Among the entries below, find the lines that contain the string "NumberTheory". State only how many there are.

Records drawn from a dataset:
━━━━

import Summits.BirchSwinnertonDyer.BirchSwinnertonDyer.Theorems.AlignedTransportAtTwoBSDOfMainConjectureRankOneAtTwoEulerCharAtTwoKerGLemma34
import Summits.BirchSwinnertonDyer.BirchSwinnertonDyer.Theorems.AlignedTransportAtTwoBSDOfMainConjectureRankOneAtTwoEulerCharAtTwoCell
import HarnessLib

/-!
# Route `AlignedTransportAtTwo`, crux C3′ `BSDOfMainConjectureRankOneAtTwo` (stmt-BirchSwinnertonDyer-23008), line `birth` — ON THE C3′ CELL the
# open stub is ONE EQUATION: `#ker θ · log₂ 5 = u · #coker θ · Reg₂(Dh) · i_S` (the finiteness conjuncts of (H′) are automatic; rank pinned to `1`),
# modulo modularity + Gross–Zagier–Kolyvagin only

HONEST FRAMING (cell `bsd-f1-sign2`, WIDTH-5 attach seat `bsd-line-att-p3` g13 under the C3′ lead lineage `bsd-line-att-p1`;
`--supports stmt-BirchSwinnertonDyer-23008 --as helper`). BSD is NOT proved; C3′ is NOT closed; nothing is asserted. THEOREMS ONLY (no `def`, no
named fact, no `sorry`). Capstone of the att-p3 lineage's (L)/(H) road (`…KerGIndex`, `…KerGShaExponent`, `…KerGCell`, `…KerGLocalOrders`,
`…KerGLemma34`).

WHAT IS PROVED. Let `W` carry the binders of the crux that the road uses — `IsOrdinaryAt W 2`, `E(ℚ)[2] = 0`, `W.analyticRank = 1`, the simple zero
of `L₂(f_E, T)` at `T = 0` (`hL`) and `MazurMainConjecture W 2` (`hMC`) — and grant the two PRINT facts modularity (`hmod`) and GZK (`hGZK`).
* §1 `finite_ker_and_coker_derivedKummerMap_of_cell` — for every cyclotomic datum, every finitely generated strict dual `D`, and every choice
  `e`, `e₀`, `κ_M : M ↪ Sel_{2^∞}(E/ℚ)` (cokernel of order `#Ш(2)`), the derived Kummer map `θ` HAS FINITE KERNEL AND FINITE COKERNEL: att-p4 g6's
  `…EulerCharAtTwoCell.finite_bockstein_of_cell` (`X` torsion with `ord_T f_E = 1 = rank`, hence `ker φ_X` finite — `Λ`-algebra + Mazur control, no
  height) fed to att-p4 g7's `…AssemblyKummer.finite_and_natCard_derivedKummerMap`.
* §2 **`schneiderLeadingTermFormulaAtTwoSqAt_iff_bareIdentity_of_cell`** — for such `W` and every finite `S ⊇ {2} ∪ {bad}`:
  `SchneiderLeadingTermFormulaAtTwoSqAt W` ⟺ (H″) «for every cyclotomic datum, every finitely generated torsion strict dual `D`, THE `Σ²` height `Dh`
  with `Reg₂(Dh) ≠ 0`, `Ш(E/ℚ)(2)` finite, every `e`, `e₀`, `κ_M`, and `θ` the derived Kummer map: **`∃ u ∈ ℤ₂ˣ, #ker θ · log₂ 5 = u · #coker θ ·
  Reg₂(Dh) · i_S`**», `i_S = (∏_{v∈S} #𝒦_{v,0}[2^∞]) / #(A₀/Sel₀)` — ONE EQUATION per datum (att-p3 g13's `…KerGLemma34.…_iff_heightIndexRatioAt` with
  its finiteness conjuncts discharged by §1 and `(log₂5)^{rank}` pinned to `log₂ 5` by GZK). No named fact beyond `hmod`, `hGZK`.

READING (for the lead / the planner; the census line of C3′): per cell curve, modulo {modularity, GZK} (and Disegni + Σ² for the passage to `BSDp`),
the crux is the `2`-adic VALUATION identity `v₂(#ker θ) − v₂(#coker θ) = v₂(Reg₂(Dh)) + v₂(i_S) − 2` (`v₂(log₂ 5) = 2`) for the derived Kummer map of
`E(ℚ) ⊗ ℚ₂/ℤ₂ → H¹(Γ, Sel_{2^∞}(E/ℚ_∞))` — Schneider 1985 §§6–8 / Perrin-Riou 1992 §3.4 prove the odd-`p` analogue («the Bockstein pairing is the
canonical height»); nothing in print at `2` over `ℚ`; the tree has no object for the algebraic (Iwasawa-theoretic) height. Closes nothing.

References: [GreenbergLNM1716] §3 Lemmas 3.3–3.4, §4 Lemmas 4.2–4.7; [PerrinRiou1992] §3.4; [Schneider1985] §§6–8; [CoatesSchneiderSujatha2003] p. 204;
[GrossZagier1986]; [Kolyvagin1990]; [BreuilConradDiamondTaylor2001].
bears_on: stmt-BirchSwinnertonDyer-23008 (helper; closes nothing), stmt-BirchSwinnertonDyer-22298 (attach seat's item; untouched).
-/

set_option autoImplicit false
-- the Theorems namespace of this sub repeats the summit name by design (D-0017 nested layout)
set_option linter.dupNamespace false

noncomputable section

open scoped Classical NumberField MatrixGroups ModularForm

open Field NumberField IsDedekindDomain Function WeierstrassCurve CongruenceSubgroup
open Literature.NumberTheory.EllipticCurves Literature.NumberTheory.EllipticCurves.GreenbergSelmer
  Literature.NumberTheory.EllipticCurves.ModularForms
open Literature.NumberTheory.GaloisRepresentations
open Literature.NumberTheory.GaloisCohomology
open scoped ContRepresentation

namespace Summit.BirchSwinnertonDyer.BirchSwinnertonDyer.Theorems.AlignedTransportAtTwoEulerCharAtTwoKerGCellBare

open Summit.BirchSwinnertonDyer.BirchSwinnertonDyer.Theorems.AlignedTransportAtTwoEulerCharAtTwoKerGCell
open Summit.BirchSwinnertonDyer.BirchSwinnertonDyer.Theorems.AlignedTransportAtTwoEulerCharAtTwoKerGLemma34
open ZpExtension Literature.NumberTheory.EllipticCurves.IwasawaAlgebra Literature.NumberTheory.EllipticCurves.IwasawaDual
open Literature.NumberTheory.EllipticCurves.Greenberg1999 Rat.HeightOneSpectrum
open Summit.BirchSwinnertonDyer.BirchSwinnertonDyer.Theorems.Rank1ResidualX1Defs

variable (W : WeierstrassCurve ℚ) [W.IsElliptic] [W.IsGloballyMinimal]

/-! ## §1 On the cell the derived Kummer map has finite kernel and finite cokernel -/

/-- **ON THE C3′ CELL `θ` HAS FINITE KERNEL AND FINITE COKERNEL** (modulo modularity `hmod` and GZK `hGZK`): for `W/ℚ` globally minimal with
`IsOrdinaryAt W 2`, `E(ℚ)[2] = 0`, `r_an = 1`, the simple zero `ord_T L₂(f_E) = 1` and `MazurMainConjecture W 2`, every cyclotomic datum `(κ, γ)`, every
finitely generated strict dual `D`, `Ш(E/ℚ)(2)` finite (a carried binder; GZK gives it), and every `e`, `e₀`, `κ_M : M ↪ Sel_{2^∞}(E/ℚ)` with cokernel of
order `#Ш(2)`: the derived Kummer map `θ = φ_{Sel} ∘ e ∘ s₀ ∘ e₀ ∘ κ_M` has `Finite θ.ker ∧ Finite coker θ`. Ingredients: `…EulerCharAtTwoCell.finite_bockstein_of_cell`
(`X` torsion, `ker φ_X` finite) and `…AssemblyKummer.finite_and_natCard_derivedKummerMap`.
[cite: GreenbergLNM1716, §4 Lemmas 4.2–4.7] [cite: CoatesSchneiderSujatha2003, §3 (30)–(31), p. 204] -/
theorem finite_ker_and_coker_derivedKummerMap_of_cell (hGZK : rank_eq_analyticRank_of_analyticRank_le_one)
    (hmod : nonempty_modularParametrizationData) (hord : IsOrdinaryAt W 2) (hK : ∀ P : W.toAffine.Point, 2 • P = 0 → P = 0)
    (hr : W.analyticRank = 1)
    (hL : ∀ [NeZero (W.conductorNorm ℤ)] (f : CuspForm (Gamma0 (W.conductorNorm ℤ)) 2), IsNewformOf W f →
      (padicLFunction f (unitRoot W 2 : ℚ_[2])).order = 1)
    (hMC : MazurMainConjecture W 2) {κ : ZpExtension ℚ 2} {γ : Field.absoluteGaloisGroup ℚ}
    (hκ : κ.IsCyclotomic) (hγ : κ.IsTopGenerator γ) (hγ' : IsCyclotomicVariable 2 γ)
    (D : W.SelmerDualData κ γ) [Module.Finite (IwasawaAlgebra 2) D.X] (hSha : Finite (AddCommGroup.primaryComponent W.sha 2))
    (e : ↥(W.selmerInfty κ ⊓ W.layerInvariants κ 0) ≃+ ↥(endInvariants (W.conjSelmerInfty κ γ - 1)))
    (e₀ : ↥(W.selmerGroupPInfty 2) ≃+ ↥(W.selmerLayer κ 0))
    {M : Type} [AddCommGroup M] (kS : M →+ ↥(W.selmerGroupPInfty 2)) (hkS : Function.Injective kS)
    (hkS' : Nat.card (↥(W.selmerGroupPInfty 2) ⧸ kS.range) = Nat.card (AddCommGroup.primaryComponent W.sha 2))
    (θ : M →+ EndCoinvariants (W.conjSelmerInfty κ γ - 1))
    (hθ : θ = (W.selmerInftyEulerMap κ γ).comp
      (((e : ↥(W.selmerInfty κ ⊓ W.layerInvariants κ 0) →+ ↥(endInvariants (W.conjSelmerInfty κ γ - 1))).comp (W.sMap κ 0)).comp
        ((e₀ : ↥(W.selmerGroupPInfty 2) →+ ↥(W.selmerLayer κ 0)).comp kS))) :
    Finite θ.ker ∧ Finite (EndCoinvariants (W.conjSelmerInfty κ γ - 1) ⧸ θ.range) := by
  obtain ⟨hX, -, hfin, -⟩ :=
    AlignedTransportAtTwoEulerCharAtTwoCell.finite_bockstein_of_cell hGZK hmod W hord hr hL hMC hκ hγ hγ' D
  haveI := W.finite_fixedPoints_kerSubgroup_geomPrimaryTorsion κ (fun P hP ↦ hK P (by convert hP))
  haveI := AlignedTransportAtTwoEulerCharAtTwoAssemblyKummer.finite_kerG_zero_of_isOrdinaryAt W hord κ hκ
  obtain ⟨hk, hc, -⟩ := AlignedTransportAtTwoEulerCharAtTwoAssemblyKummer.finite_and_natCard_derivedKummerMap W κ hγ D hX hfin e e₀
    kS hkS hkS' hSha θ hθ
  exact ⟨hk, hc⟩

/-! ## §2 On the cell the open stub ⟺ ONE equation per datum -/

set_option maxHeartbeats 2000000 in -- instance-path unifications on the local cohomology groups (as in `…KerGCell`)
/-- **ON THE C3′ CELL THE OPEN STUB IS ONE EQUATION (H″)** — modulo modularity (`hmod`) and GZK (`hGZK`) only. For `W/ℚ` globally minimal with
`IsOrdinaryAt W 2`, `E(ℚ)[2] = 0`, `r_an = 1`, `ord_T L₂(f_E) = 1` (`hL`), `MazurMainConjecture W 2` (`hMC`) and any finite `S ⊇ {2} ∪ {bad}`:
`SchneiderLeadingTermFormulaAtTwoSqAt W` HOLDS IFF for every cyclotomic datum, every finitely generated torsion strict dual `D`, THE `Σ²` height `Dh`
with `Reg₂(Dh) ≠ 0`, `Ш(E/ℚ)(2)` finite, every `e`, `e₀`, `κ_M : M ↪ Sel_{2^∞}(E/ℚ)` (cokernel of order `#Ш(2)`) and `θ` the derived Kummer map,
**`∃ u ∈ ℤ₂ˣ, #ker θ · log₂ 5 = u · #coker θ · Reg₂(Dh) · i_S`**, `i_S = (∏_{v∈S} #𝒦_{v,0}[2^∞]) / #(A₀/Sel₀)` (the Cassels–Poitou–Tate index
`[E(ℚ):E_𝒦]`, `…KerGCell.exists_level_kerIndexL_rat`; `log₂ 5 = log₂ γ_cyc`, `v₂ = 2`). This is `…KerGLemma34.schneiderLeadingTermFormulaAtTwoSqAt_iff_heightIndexRatioAt`
(no named fact) with its conjuncts `Finite ker θ ∧ Finite coker θ` DISCHARGED by §1 and `rank E(ℚ) = 1` (GZK). READING: the crux C3′ at a cell curve is
the valuation identity `v₂#ker θ − v₂#coker θ = v₂ Reg₂(Dh) + v₂ i_S − 2` — Schneider's height comparison at `2`; nothing else. Closes nothing.
[cite: GreenbergLNM1716, §3 Lemmas 3.3–3.4, §4 Lemmas 4.2–4.7] [cite: PerrinRiou1992, §3.4] [cite: Schneider1985, §§6–8] -/
theorem schneiderLeadingTermFormulaAtTwoSqAt_iff_bareIdentity_of_cell (hGZK : rank_eq_analyticRank_of_analyticRank_le_one)
    (hmod : nonempty_modularParametrizationData) (hord : IsOrdinaryAt W 2) (hK : ∀ P : W.toAffine.Point, 2 • P = 0 → P = 0)
    (hr : W.analyticRank = 1)
    (hL : ∀ [NeZero (W.conductorNorm ℤ)] (f : CuspForm (Gamma0 (W.conductorNorm ℤ)) 2), IsNewformOf W f →
      (padicLFunction f (unitRoot W 2 : ℚ_[2])).order = 1)
    (hMC : MazurMainConjecture W 2)
    (S : Finset (HeightOneSpectrum (𝓞 ℚ))) (hS : ∀ v ∉ S, ((2 : ℕ) : 𝓞 ℚ) ∉ v.asIdeal ∧ W.HasGoodReductionAt v) :
    Summit.BirchSwinnertonDyer.Rank1Residual.F1Sign2.SchneiderLeadingTermFormulaAtTwoSqAt W ↔
    (∀ (κ : ZpExtension ℚ 2) (γ : Field.absoluteGaloisGroup ℚ),
        κ.IsCyclotomic → κ.IsTopGenerator γ → IsCyclotomicVariable 2 γ →
      ∀ (D : W.SelmerDualData κ γ) [Module.Finite (IwasawaAlgebra 2) D.X], D.IsTorsion →
      ∀ (Dh : PAdicHeightData W 2), Dh.IsCanonicalSq →
        SchneiderConjecture Dh → Finite (AddCommGroup.primaryComponent W.sha 2) →
      ∀ (e : ↥(W.selmerInfty κ ⊓ W.layerInvariants κ 0) ≃+ ↥(endInvariants (W.conjSelmerInfty κ γ - 1)))
        (e₀ : ↥(W.selmerGroupPInfty 2) ≃+ ↥(W.selmerLayer κ 0))
        (M : Type) [AddCommGroup M] (kS : M →+ ↥(W.selmerGroupPInfty 2)), Function.Injective kS →
        Nat.card (↥(W.selmerGroupPInfty 2) ⧸ kS.range) = Nat.card (AddCommGroup.primaryComponent W.sha 2) →
      ∀ (θ : M →+ EndCoinvariants (W.conjSelmerInfty κ γ - 1)),
        θ = (W.selmerInftyEulerMap κ γ).comp
          (((e : ↥(W.selmerInfty κ ⊓ W.layerInvariants κ 0) →+ ↥(endInvariants (W.conjSelmerInfty κ γ - 1))).comp (W.sMap κ 0)).comp
            ((e₀ : ↥(W.selmerGroupPInfty 2) →+ ↥(W.selmerLayer κ 0)).comp kS)) →
        ∃ u : ℤ_[2]ˣ,
          (Nat.card θ.ker : ℚ_[2]) * padicLog 2 (cyclotomicGenerator 2) =
            ((u : ℤ_[2]) : ℚ_[2]) * Nat.card (EndCoinvariants (W.conjSelmerInfty κ γ - 1) ⧸ θ.range) * padicRegulator Dh *
              (((∏ v ∈ S, Nat.card (W.localTowerKerPrimary κ (v.adicCompletion ℚ) 0)) / Nat.card (W.KerG κ 0) : ℕ) : ℚ_[2])) := by
  have hrank1 : W.mordellWeilRank = 1 := by rw [(hGZK W (le_of_eq hr)).1, hr]
  refine (schneiderLeadingTermFormulaAtTwoSqAt_iff_heightIndexRatioAt W hK hord S hS).trans ⟨?_, ?_⟩
  · intro h κ γ hκ hγ hγ' D _ hX Dh hDh hS' hSha e e₀ M _ kS hkS hkS' θ hθ
    obtain ⟨-, -, u, hu⟩ := h κ γ hκ hγ hγ' D hX Dh hDh hS' hSha e e₀ M kS hkS hkS' θ hθ
    refine ⟨u, ?_⟩
    rw [hrank1, pow_one] at hu
    exact hu
  · intro h κ γ hκ hγ hγ' D _ hX Dh hDh hS' hSha e e₀ M _ kS hkS hkS' θ hθ
    obtain ⟨u, hu⟩ := h κ γ hκ hγ hγ' D hX Dh hDh hS' hSha e e₀ M kS hkS hkS' θ hθ
    obtain ⟨hk, hc⟩ := finite_ker_and_coker_derivedKummerMap_of_cell W hGZK hmod hord hK hr hL hMC hκ hγ hγ' D hSha e e₀ kS hkS
      hkS' θ hθ
    refine ⟨hk, hc, u, ?_⟩
    rw [hrank1, pow_one]
    exact hu

end Summit.BirchSwinnertonDyer.BirchSwinnertonDyer.Theorems.AlignedTransportAtTwoEulerCharAtTwoKerGCellBare

end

━━━━

FINISHED TASK: 6